- [EXCERPTED RECORDS]:

import Summits.BirchSwinnertonDyer.BirchSwinnertonDyer.Theorems.ErratumRoadFiveRegCertKernelFiveSeries
import Summits.BirchSwinnertonDyer.BirchSwinnertonDyer.Theorems.ClassRecordThreeRung62310y1HeightEvalFormalLog
import HarnessLib
/-!
# Route `ErratumRoadFive` (rung K2, `p ≥ 5`): the REG5CERT KERNEL EVALUATOR, part 2 — the formal logarithm to second
# order over `ℚ₅` and the two Iwasawa logarithms UNEXPANDED
# (cell `bsd-stepL`, seat `bsd-stepL-reg3-eng` g5; `--supports stmt-BirchSwinnertonDyer-19703`)

HONEST FRAMING: BSD is not proved by any of this; nothing here closes a crux; Schneider's non-degeneracy conjecture
(barrier `Literature.Barriers.BirchSwinnertonDyer.PAdicHeightNondegeneracy`) is asserted NOWHERE. `p = 5` twins of the
seat's `p = 3` lemmas (`…Rung62310y1HeightEvalFormalLog` §C3, `…RegCertKernelUniformLog` §4); theorems only (0 defs, 0 facts):

* §3 `norm_padicFormalLog_sub_quadratic_le` — `‖log_Ŵ(z) − (z + a₁z²/2)‖₅ ≤ 5⁻⁶` for `‖z‖₅ ≤ 5⁻²`, `Ŵ` `5`-integral
  (coefficients `coeff_two_formalLog` of part C of the `p = 3` evaluator, generic over `ℚ`-algebras; tail by
  `‖coeff n‖ ≤ ‖1/n‖₅`);
* §4 `padicLog_ne_padicLog_of_unitResidue` — `log₅ A = log₅ B` with `A ≡ Pα`, `B ≡ Pβ` to relative precision `5⁻ᴺ`
  (`α, β` units) forces `A⁴ = B⁴` (multiplicativity `padicLog_mul_holds`, `log₅ x = 4⁻¹L((x5^{−v})⁴)`, and
  `‖L(y) + (1 − y)‖ ≤ ‖1 − y‖²` on principal units), hence `5^N ∣ β⁴ − α⁴`: a height certificate becomes ONE integer
  fact `5^N ∤ β⁴ − α⁴` — no logarithmic series is evaluated.

References: [SilvermanAEC2009] IV.5.5, IV.6.3–6.4; [Iwasawa1972PadicL] §4.4.
-/

open scoped Classical

open Filter Topology PowerSeries IsUltrametricDist WeierstrassCurve Literature.NumberTheory.EllipticCurves
  Literature.NumberTheory.EllipticCurves.SteinWuthrich2013
  Summit.BirchSwinnertonDyer.Rank1Residual.X11b.RegMult.Rung62310y1

namespace Summit.BirchSwinnertonDyer.Rank1Residual.X11b.RegMult.KernelCertFive

variable [Fact (Nat.Prime 5)]

/-! ### §3 Over `ℚ₅`: `log_Ŵ(z) = z + (a₁/2)z² + O(5⁻⁶)` for `‖z‖₅ ≤ 5⁻²` -/

section Padic

variable (V : WeierstrassCurve ℚ_[5]) [V.IsIntegral ℤ_[5]]

/-- Sharp form of the tree's `norm_coeff_formalLog_le` at `p = 5`: `‖coeff (n+2) log_Ŵ‖₅ ≤ ‖1/(n+2)‖₅` (`ω ∈ ℤ₅⟦z⟧`).
[Silverman AEC IV.5.5, IV.6.3] [cite: SilvermanAEC2009, IV.6.3] -/
theorem norm_coeff_formalLog_le_norm_inv (n : ℕ) :
    ‖coeff (n + 2) V.formalLog‖ ≤ ‖(((n + 2 : ℕ) : ℚ_[5]))⁻¹‖ := by
  rw [WeierstrassCurve.formalLog, coeff_mk]
  dsimp only
  rw [norm_mul, map_div₀, map_one, one_div]
  have h1 : (algebraMap ℚ ℚ_[5] (n + 2 : ℚ)) = ((n + 2 : ℕ) : ℚ_[5]) := by
    rw [map_add, map_natCast, map_ofNat]; push_cast; ring
  rw [h1]
  have h2 : ‖coeff (n + 1) V.formalOmega‖ ≤ 1 := isPadicInt_iff_coeff.mp V.isPadicInt_formalOmega _
  calc ‖(((n + 2 : ℕ) : ℚ_[5]))⁻¹‖ * ‖coeff (n + 1) V.formalOmega‖ ≤ ‖(((n + 2 : ℕ) : ℚ_[5]))⁻¹‖ * 1 := by gcongr
    _ = _ := mul_one _

omit [Fact (Nat.Prime 5)] in
/-- `5⁶·m ≤ 25ᵐ` for `m ≥ 5`. [folklore] -/
private theorem pow_six_mul_le_pow {m : ℕ} (hm : 5 ≤ m) : 5 ^ 6 * m ≤ 25 ^ m := by
  induction m with
  | zero => omega
  | succ k ih =>
    rcases Nat.lt_or_ge k 5 with hk | hk
    · obtain rfl : k = 4 := by omega
      norm_num
    · have h6 : 5 ^ 6 ≤ 25 ^ k := le_trans (by norm_num : 5 ^ 6 ≤ 25 ^ 5) (Nat.pow_le_pow_right (by norm_num) hk)
      calc 5 ^ 6 * (k + 1) = 5 ^ 6 * k + 5 ^ 6 := by ring
        _ ≤ 25 ^ k + 25 ^ k := Nat.add_le_add (ih hk) h6
        _ ≤ 25 ^ (k + 1) := by rw [pow_succ]; omega

/-- The terms of degree `≥ 3` of `log_Ŵ(z)` have norm `≤ 5⁻⁶` for `‖z‖₅ ≤ 5⁻²` (`n = 3, 4` are `5`-adic units, and
`‖1/n‖₅ ≤ n ≤ 25ⁿ/5⁶` for `n ≥ 5`). [Silverman AEC IV.6.3] [cite: SilvermanAEC2009, IV.6.3] -/
private theorem norm_formalLog_term_le {z : ℚ_[5]} (hz : ‖z‖ ≤ 1 / 25) (n : ℕ) :
    ‖coeff (n + 3) V.formalLog * z ^ (n + 3)‖ ≤ 1 / 5 ^ 6 := by
  rw [norm_mul, norm_pow]
  have hc := (norm_coeff_formalLog_le_norm_inv V) (n + 1)
  rw [show n + 1 + 2 = n + 3 by ring] at hc
  have hzn : ‖z‖ ^ (n + 3) ≤ (1 / 25 : ℝ) ^ (n + 3) := by gcongr
  rcases Nat.lt_or_ge n 2 with hn | hn
  · -- `n + 3 ∈ {3, 4}`: `5 ∤ n + 3`
    have hunit : ‖(((n + 3 : ℕ) : ℚ_[5]))⁻¹‖ = 1 := by
      rw [norm_inv, Padic.norm_eq_zpow_neg_valuation (by exact_mod_cast (show (n + 3 : ℕ) ≠ 0 by omega)),
        Padic.valuation_natCast,
        padicValNat.eq_zero_of_not_dvd (by interval_cases n <;> norm_num)]
      simp
    calc ‖coeff (n + 3) V.formalLog‖ * ‖z‖ ^ (n + 3) ≤ 1 * (1 / 25 : ℝ) ^ (n + 3) := by
          gcongr; exact hc.trans hunit.le
      _ ≤ 1 * (1 / 25 : ℝ) ^ 3 :=
          mul_le_mul_of_nonneg_left (pow_le_pow_of_le_one (by norm_num) (by norm_num) (by omega)) (by norm_num)
      _ = 1 / 5 ^ 6 := by norm_num
  · have hm : ‖(((n + 3 : ℕ) : ℚ_[5]))⁻¹‖ ≤ ((n + 3 : ℕ) : ℝ) := padic_norm_inv_natCast_le (n + 3)
    have hpow := pow_six_mul_le_pow (show 5 ≤ n + 3 by omega)
    have hpow' : ((5 : ℝ) ^ 6) * ((n + 3 : ℕ) : ℝ) ≤ (25 : ℝ) ^ (n + 3) := by exact_mod_cast hpow
    calc ‖coeff (n + 3) V.formalLog‖ * ‖z‖ ^ (n + 3) ≤ ((n + 3 : ℕ) : ℝ) * (1 / 25 : ℝ) ^ (n + 3) := by
          gcongr; exact hc.trans hm
      _ = ((n + 3 : ℕ) : ℝ) / (25 : ℝ) ^ (n + 3) := by rw [one_div, inv_pow]; ring
      _ ≤ 1 / 5 ^ 6 := by
          rw [div_le_div_iff₀ (by positivity) (by norm_num)]
          linarith

/-- **`log_Ŵ(z) = z + (a₁/2)z² + O(5⁻⁶)` on `‖z‖₅ ≤ 5⁻²`** for a `5`-integral equation over `ℚ₅`:
`‖padicFormalLog Ŵ z − (z + 2⁻¹a₁z²)‖₅ ≤ 5⁻⁶` (two terms explicit — `coeff_one_formalLog`, `coeff_two_formalLog` —, tail
by the ultrametric `tsum` bound). [Silverman AEC IV.5.5, IV.6.4] [cite: SilvermanAEC2009, IV.6.4] -/
theorem norm_padicFormalLog_sub_quadratic_le {z : ℚ_[5]} (hz : ‖z‖ ≤ 1 / 25) :
    ‖V.padicFormalLog z - (z + (2 : ℚ_[5])⁻¹ * V.a₁ * z ^ 2)‖ ≤ 1 / 5 ^ 6 := by
  have hs := V.summable_formalLog_of_isIntegral z (hz.trans_lt (by norm_num))
  have hsplit := hs.sum_add_tsum_nat_add 3
  have h0 : coeff 0 V.formalLog = 0 := by rw [coeff_zero_eq_constantCoeff]; exact V.constantCoeff_formalLog
  have h2 : coeff 2 V.formalLog = (2 : ℚ_[5])⁻¹ * V.a₁ := by
    rw [(coeff_two_formalLog V), eq_ratCast]; push_cast; ring
  have hthree : ∑ i ∈ Finset.range 3, coeff i V.formalLog * z ^ i = z + (2 : ℚ_[5])⁻¹ * V.a₁ * z ^ 2 := by
    simp only [Finset.sum_range_succ, Finset.sum_range_zero, h0, V.coeff_one_formalLog, h2]
    ring
  rw [WeierstrassCurve.padicFormalLog, ← hsplit, hthree, add_sub_cancel_left]
  exact IsUltrametricDist.norm_tsum_le_of_forall_le_of_nonneg (by norm_num) fun n ↦ (norm_formalLog_term_le V) hz n

end Padic

/-! ### §4 The two Iwasawa logarithms, unexpanded: equal logs at equal valuation force equal fourth powers -/

/-- **Equal Iwasawa logarithms with certified unit parts are impossible (`p = 5`).** Let `P ≠ 0` in `ℚ₅`, `α, β`
integers prime to `5`, `‖A − Pα‖ ≤ ‖P‖·5⁻ᴺ`, `‖B − Pβ‖ ≤ ‖P‖·5⁻ᴺ` (`N ≥ 1`). If `log₅ A = log₅ B` then
(multiplicativity, `padicLog_mul_holds`) `log₅ (A/B) = 0` with `A/B` a unit, so `L((A/B)⁴) = 0` for the principal-unit
series `L` (`log₅ x = 4⁻¹L((x5^{−v})⁴)`), whose first-order estimate `‖L(y) + (1 − y)‖ ≤ ‖1 − y‖²`
(`norm_padicLogSeries_add_le`) forces `(A/B)⁴ = 1`, i.e. `A⁴ = B⁴`, whence `5^N ∣ β⁴ − α⁴`. So
**`5^N ∤ β⁴ − α⁴ ⇒ log₅ A ≠ log₅ B`** — no logarithmic series is evaluated. [cite: Iwasawa1972PadicL, §4.4] -/
theorem padicLog_ne_padicLog_of_unitResidue {A B P : ℚ_[5]} {α β : ℤ} {N : ℕ} (hP : P ≠ 0)
    (h5α : ¬ (5 : ℤ) ∣ α) (h5β : ¬ (5 : ℤ) ∣ β) (hN : 1 ≤ N)
    (hA : ‖A - P * α‖ ≤ ‖P‖ / (5 : ℝ) ^ N) (hB : ‖B - P * β‖ ≤ ‖P‖ / (5 : ℝ) ^ N)
    (hcert : ¬ (5 : ℤ) ^ N ∣ β ^ 4 - α ^ 4) : padicLog 5 A ≠ padicLog 5 B := by
  have hαn : ‖(α : ℚ_[5])‖ = 1 := norm_intCast_eq_one_of_not_dvd h5α
  have hβn : ‖(β : ℚ_[5])‖ = 1 := norm_intCast_eq_one_of_not_dvd h5β
  have hPpos : 0 < ‖P‖ := norm_pos_iff.mpr hP
  have hN5 : ‖P‖ / (5 : ℝ) ^ N < ‖P‖ := by
    rw [div_lt_iff₀ (by positivity)]
    have : (1 : ℝ) < (5 : ℝ) ^ N := one_lt_pow₀ (by norm_num) (by omega)
    nlinarith
  -- `‖A‖ = ‖B‖ = ‖P‖`
  have hAn : ‖A‖ = ‖P‖ := by
    have h : ‖A - P * α‖ < ‖P * (α : ℚ_[5])‖ := by rw [norm_mul, hαn, mul_one]; exact hA.trans_lt hN5
    rw [Padic.norm_eq_of_norm_sub_lt_right h, norm_mul, hαn, mul_one]
  have hBn : ‖B‖ = ‖P‖ := by
    have h : ‖B - P * β‖ < ‖P * (β : ℚ_[5])‖ := by rw [norm_mul, hβn, mul_one]; exact hB.trans_lt hN5
    rw [Padic.norm_eq_of_norm_sub_lt_right h, norm_mul, hβn, mul_one]
  have hA0 : A ≠ 0 := by intro h; rw [h, norm_zero] at hAn; exact hPpos.ne hAn
  have hB0 : B ≠ 0 := by intro h; rw [h, norm_zero] at hBn; exact hPpos.ne hBn
  -- the unit parts `A/P`, `B/P` are within `5⁻ᴺ` of `α`, `β`
  have hA' : ‖A * P⁻¹ - α‖ ≤ 1 / (5 : ℝ) ^ N := by
    have : A * P⁻¹ - α = (A - P * α) * P⁻¹ := by field_simp
    rw [this, norm_mul, norm_inv]
    calc ‖A - P * α‖ * ‖P‖⁻¹ ≤ ‖P‖ / (5 : ℝ) ^ N * ‖P‖⁻¹ := by gcongr
      _ = 1 / (5 : ℝ) ^ N := by field_simp
  have hB' : ‖B * P⁻¹ - β‖ ≤ 1 / (5 : ℝ) ^ N := by
    have : B * P⁻¹ - β = (B - P * β) * P⁻¹ := by field_simp
    rw [this, norm_mul, norm_inv]
    calc ‖B - P * β‖ * ‖P‖⁻¹ ≤ ‖P‖ / (5 : ℝ) ^ N * ‖P‖⁻¹ := by gcongr
      _ = 1 / (5 : ℝ) ^ N := by field_simp
  intro hlog
  -- `ξ = A/B` is a unit with `log₅ ξ = 0`
  set ξ : ℚ_[5] := A * B⁻¹ with hξ
  have hξn : ‖ξ‖ = 1 := by rw [hξ, norm_mul, norm_inv, hAn, hBn]; field_simp
  have hξ0 : ξ ≠ 0 := by intro h; rw [h, norm_zero] at hξn; exact zero_ne_one hξn
  have hlog1 : padicLog 5 (1 : ℚ_[5]) = 0 :=
    (padicLog_eq_zero_iff_holds 5 one_ne_zero).mpr ⟨0, 1, one_pos, by simp⟩
  have hlogBinv : padicLog 5 B⁻¹ = -padicLog 5 B := by
    have h := padicLog_mul_holds 5 hB0 (inv_ne_zero hB0)
    rw [mul_inv_cancel₀ hB0, hlog1] at h
    linear_combination -h
  have hlogξ : padicLog 5 ξ = 0 := by
    rw [hξ, padicLog_mul_holds 5 hA0 (inv_ne_zero hB0), hlogBinv, hlog, add_neg_cancel]
  -- `log₅ ξ = 4⁻¹ L(ξ⁴)` at valuation `0`
  have hval : ξ.valuation = 0 := by
    refine valuation_eq_of_norm_eq hξ0 ?_
    rw [hξn]; simp
  have hL : padicLogSeries 5 (ξ ^ 4) = 0 := by
    have h := padicLog_of_ne_zero hξ0
    rw [hval, neg_zero, zpow_zero, mul_one, show (5 : ℕ) - 1 = 4 from rfl, hlogξ] at h
    have h4 : ((5 : ℕ) : ℚ_[5]) - 1 = 4 := by norm_num
    rw [h4] at h
    have h40 : (4 : ℚ_[5])⁻¹ ≠ 0 := inv_ne_zero (by norm_num)
    rcases mul_eq_zero.mp h.symm with h' | h'
    · exact absurd h' h40
    · exact h'
  -- `‖1 − ξ⁴‖ < 1`, and `L(ξ⁴) = 0` forces `ξ⁴ = 1`
  have h1ξ : ‖1 - ξ ^ 4‖ < 1 := by
    have := norm_one_sub_pow_sub_one_lt (p := 5) hξn
    rwa [show (5 : ℕ) - 1 = 4 from rfl] at this
  have hξ4 : ξ ^ 4 = 1 := by
    by_contra hne
    have ht0 : 1 - ξ ^ 4 ≠ 0 := sub_ne_zero.mpr (Ne.symm hne)
    have htpos : 0 < ‖1 - ξ ^ 4‖ := norm_pos_iff.mpr ht0
    have hest := norm_padicLogSeries_add_le (p := 5) h1ξ
    rw [hL, zero_add, norm_inv_two₅, mul_one] at hest
    have : ‖1 - ξ ^ 4‖ < ‖1 - ξ ^ 4‖ := by
      calc ‖1 - ξ ^ 4‖ ≤ ‖1 - ξ ^ 4‖ ^ 2 := hest
        _ = ‖1 - ξ ^ 4‖ * ‖1 - ξ ^ 4‖ := sq _
        _ < ‖1 - ξ ^ 4‖ * 1 := by gcongr
        _ = ‖1 - ξ ^ 4‖ := mul_one _
    exact lt_irrefl _ this
  -- hence `(A/P)⁴ = (B/P)⁴` and `5^N ∣ α⁴ − β⁴`
  have hsq : (A * P⁻¹) ^ 4 = (B * P⁻¹) ^ 4 := by
    have hAB : A ^ 4 = B ^ 4 := by
      have h1 : A = ξ * B := by rw [hξ]; field_simp
      rw [h1, mul_pow, hξ4, one_mul]
    rw [mul_pow, mul_pow, hAB]
  have hle1A : ‖A * P⁻¹‖ ≤ 1 := by rw [norm_mul, norm_inv, hAn]; field_simp; rfl
  have hle1B : ‖B * P⁻¹‖ ≤ 1 := by rw [norm_mul, norm_inv, hBn]; field_simp; rfl
  have hdiff : ‖(((α ^ 4 - β ^ 4 : ℤ)) : ℚ_[5])‖ ≤ 1 / (5 : ℝ) ^ N := by
    have hid : (((α ^ 4 - β ^ 4 : ℤ)) : ℚ_[5]) =
        ((α : ℚ_[5]) - A * P⁻¹) * (((α : ℚ_[5]) + A * P⁻¹) * ((α : ℚ_[5]) ^ 2 + (A * P⁻¹) ^ 2)) +
          (B * P⁻¹ - β) * ((B * P⁻¹ + β) * ((B * P⁻¹) ^ 2 + (β : ℚ_[5]) ^ 2)) := by
      push_cast; linear_combination hsq
    rw [hid]
    -- every cofactor has norm `≤ 1`
    have hco : ∀ (u v : ℚ_[5]), ‖u‖ ≤ 1 → ‖v‖ ≤ 1 → ‖(u + v) * (u ^ 2 + v ^ 2)‖ ≤ 1 := by
      intro u v hu hv
      rw [norm_mul]
      have h1 : ‖u + v‖ ≤ 1 := (IsUltrametricDist.norm_add_le_max _ _).trans (max_le hu hv)
      have h2 : ‖u ^ 2 + v ^ 2‖ ≤ 1 := by
        refine (IsUltrametricDist.norm_add_le_max _ _).trans (max_le ?_ ?_)
        · rw [norm_pow]; exact pow_le_one₀ (norm_nonneg _) hu
        · rw [norm_pow]; exact pow_le_one₀ (norm_nonneg _) hv
      calc ‖u + v‖ * ‖u ^ 2 + v ^ 2‖ ≤ 1 * 1 := by gcongr
        _ = 1 := one_mul _
    refine (IsUltrametricDist.norm_add_le_max _ _).trans (max_le ?_ ?_)
    · rw [norm_mul, ← norm_neg ((α : ℚ_[5]) - A * P⁻¹), neg_sub]
      calc ‖A * P⁻¹ - α‖ * ‖((α : ℚ_[5]) + A * P⁻¹) * ((α : ℚ_[5]) ^ 2 + (A * P⁻¹) ^ 2)‖
          ≤ 1 / (5 : ℝ) ^ N * 1 := by gcongr; exact hco _ _ hαn.le hle1A
        _ = 1 / (5 : ℝ) ^ N := mul_one _
    · rw [norm_mul]
      calc ‖B * P⁻¹ - β‖ * ‖(B * P⁻¹ + β) * ((B * P⁻¹) ^ 2 + (β : ℚ_[5]) ^ 2)‖ ≤ 1 / (5 : ℝ) ^ N * 1 := by
            gcongr; exact hco _ _ hle1B hβn.le
        _ = 1 / (5 : ℝ) ^ N := mul_one _
  have hdvd : (5 : ℤ) ^ N ∣ α ^ 4 - β ^ 4 := pow_dvd_of_norm_le hdiff
  exact hcert (by rw [show β ^ 4 - α ^ 4 = -(α ^ 4 - β ^ 4) by ring]; exact hdvd.neg_right)
end Summit.BirchSwinnertonDyer.Rank1Residual.X11b.RegMult.KernelCertFive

- [EXERCISE BRIEF]: Copy out the lines above word for word, stopping after the line containing "to relative precision".

- [ANSWER TO THIS EXERCISE]:
import Summits.BirchSwinnertonDyer.BirchSwinnertonDyer.Theorems.ErratumRoadFiveRegCertKernelFiveSeries
import Summits.BirchSwinnertonDyer.BirchSwinnertonDyer.Theorems.ClassRecordThreeRung62310y1HeightEvalFormalLog
import HarnessLib
/-!
# Route `ErratumRoadFive` (rung K2, `p ≥ 5`): the REG5CERT KERNEL EVALUATOR, part 2 — the formal logarithm to second
# order over `ℚ₅` and the two Iwasawa logarithms UNEXPANDED
# (cell `bsd-stepL`, seat `bsd-stepL-reg3-eng` g5; `--supports stmt-BirchSwinnertonDyer-19703`)

HONEST FRAMING: BSD is not proved by any of this; nothing here closes a crux; Schneider's non-degeneracy conjecture
(barrier `Literature.Barriers.BirchSwinnertonDyer.PAdicHeightNondegeneracy`) is asserted NOWHERE. `p = 5` twins of the
seat's `p = 3` lemmas (`…Rung62310y1HeightEvalFormalLog` §C3, `…RegCertKernelUniformLog` §4); theorems only (0 defs, 0 facts):

* §3 `norm_padicFormalLog_sub_quadratic_le` — `‖log_Ŵ(z) − (z + a₁z²/2)‖₅ ≤ 5⁻⁶` for `‖z‖₅ ≤ 5⁻²`, `Ŵ` `5`-integral
  (coefficients `coeff_two_formalLog` of part C of the `p = 3` evaluator, generic over `ℚ`-algebras; tail by
  `‖coeff n‖ ≤ ‖1/n‖₅`);
* §4 `padicLog_ne_padicLog_of_unitResidue` — `log₅ A = log₅ B` with `A ≡ Pα`, `B ≡ Pβ` to relative precision `5⁻ᴺ`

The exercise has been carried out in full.